→ Required action
The response must restate all of the data word for word.

→ Records shown
import Summits.HubbardSuperconductivity.HubbardSuperconductivity.Theses.DeformationLadder
import Summits.HubbardSuperconductivity.HubbardSuperconductivity.Theorems.WeakCouplingBCSWcbcsBcsConstructionInteractionComparison

/-!
# Route DeformationLadder — support `EnergySandwich` (item stmt-HubbardSuperconductivity-1899)

Repulsion sandwich for the `d`-wave source energies at finite `L`: for `0 ≤ U`,
`E₀(dWaveSourceTorus L 0 μ h) ≤ E₀(dWaveSourceTorus L U μ h) ≤ E₀(dWaveSourceTorus L 0 μ h) + U L²`.

The two (Hermitian) matrices differ by `(U : ℂ) • Σ_x n_{x↑} n_{x↓}` (the chemical-potential and
source terms cancel, `dWaveSourceTorus_sub_dWaveSourceTorus_coupling`), and
`0 ≤ Σ_x n_{x↑} n_{x↓} ≤ |Λ| = L²` as operators, so Loewner monotonicity of the ground energy of a
Hermitian matrix (the tracial ground state of one is a trial state for the other) gives both
inequalities. Both halves are already in the tree for general couplings `U ≤ U'`
(`groundEnergy_dWaveSourceTorus_mono_coupling`, `groundEnergy_dWaveSourceTorus_le_add_coupling`,
file `Theorems/WeakCouplingBCSWcbcsBcsConstructionInteractionComparison.lean`, route
WeakCouplingBCS); this file specialises them to `U' := U`, `U := 0`. Sources: Bach–Lieb–Solovej
(1994) (positivity of the on-site repulsion); Tasaki (2020) §2.1 (variational principle);
Koma–Tasaki (1994) §1.
-/

set_option linter.dupNamespace false -- summit = problem name (single-conjunct summit), D-0017

namespace Summit.HubbardSuperconductivity.HubbardSuperconductivity.Theorems

open Literature.MathematicalPhysics.QuantumLattice

/-- **`EnergySandwich`** (route DeformationLadder, item stmt-HubbardSuperconductivity-1899): for
`0 ≤ U`, `E₀(dWaveSourceTorus L 0 μ h) ≤ E₀(dWaveSourceTorus L U μ h) ≤ E₀(dWaveSourceTorus L 0 μ h) + U L²`
— the interacting and free source ground energies differ by at most `U L²`, uniformly in `μ` and
`h` (so the energy densities differ by at most `U`). Bach–Lieb–Solovej (1994); Tasaki (2020) §2.1;
Koma–Tasaki (1994) §1. -/
theorem energySandwich_proof :
    Summit.HubbardSuperconductivity.HubbardSuperconductivity.Theses.DeformationLadder.EnergySandwich := by
  unfold Theses.DeformationLadder.EnergySandwich
  intro L _ U μ h hU
  have h2 := groundEnergy_dWaveSourceTorus_le_add_coupling L μ h hU
  rw [sub_zero] at h2
  exact ⟨groundEnergy_dWaveSourceTorus_mono_coupling L μ h hU, h2⟩

end Summit.HubbardSuperconductivity.HubbardSuperconductivity.Theorems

→ Response below
import Summits.HubbardSuperconductivity.HubbardSuperconductivity.Theses.DeformationLadder
import Summits.HubbardSuperconductivity.HubbardSuperconductivity.Theorems.WeakCouplingBCSWcbcsBcsConstructionInteractionComparison

/-!
# Route DeformationLadder — support `EnergySandwich` (item stmt-HubbardSuperconductivity-1899)

Repulsion sandwich for the `d`-wave source energies at finite `L`: for `0 ≤ U`,
`E₀(dWaveSourceTorus L 0 μ h) ≤ E₀(dWaveSourceTorus L U μ h) ≤ E₀(dWaveSourceTorus L 0 μ h) + U L²`.

The two (Hermitian) matrices differ by `(U : ℂ) • Σ_x n_{x↑} n_{x↓}` (the chemical-potential and
source terms cancel, `dWaveSourceTorus_sub_dWaveSourceTorus_coupling`), and
`0 ≤ Σ_x n_{x↑} n_{x↓} ≤ |Λ| = L²` as operators, so Loewner monotonicity of the ground energy of a
Hermitian matrix (the tracial ground state of one is a trial state for the other) gives both
inequalities. Both halves are already in the tree for general couplings `U ≤ U'`
(`groundEnergy_dWaveSourceTorus_mono_coupling`, `groundEnergy_dWaveSourceTorus_le_add_coupling`,
file `Theorems/WeakCouplingBCSWcbcsBcsConstructionInteractionComparison.lean`, route
WeakCouplingBCS); this file specialises them to `U' := U`, `U := 0`. Sources: Bach–Lieb–Solovej
(1994) (positivity of the on-site repulsion); Tasaki (2020) §2.1 (variational principle);
Koma–Tasaki (1994) §1.
-/

set_option linter.dupNamespace false -- summit = problem name (single-conjunct summit), D-0017

namespace Summit.HubbardSuperconductivity.HubbardSuperconductivity.Theorems

open Literature.MathematicalPhysics.QuantumLattice

/-- **`EnergySandwich`** (route DeformationLadder, item stmt-HubbardSuperconductivity-1899): for
`0 ≤ U`, `E₀(dWaveSourceTorus L 0 μ h) ≤ E₀(dWaveSourceTorus L U μ h) ≤ E₀(dWaveSourceTorus L 0 μ h) + U L²`
— the interacting and free source ground energies differ by at most `U L²`, uniformly in `μ` and
`h` (so the energy densities differ by at most `U`). Bach–Lieb–Solovej (1994); Tasaki (2020) §2.1;
Koma–Tasaki (1994) §1. -/
theorem energySandwich_proof :
    Summit.HubbardSuperconductivity.HubbardSuperconductivity.Theses.DeformationLadder.EnergySandwich := by
  unfold Theses.DeformationLadder.EnergySandwich
  intro L _ U μ h hU
  have h2 := groundEnergy_dWaveSourceTorus_le_add_coupling L μ h hU
  rw [sub_zero] at h2
  exact ⟨groundEnergy_dWaveSourceTorus_mono_coupling L μ h hU, h2⟩

end Summit.HubbardSuperconductivity.HubbardSuperconductivity.Theorems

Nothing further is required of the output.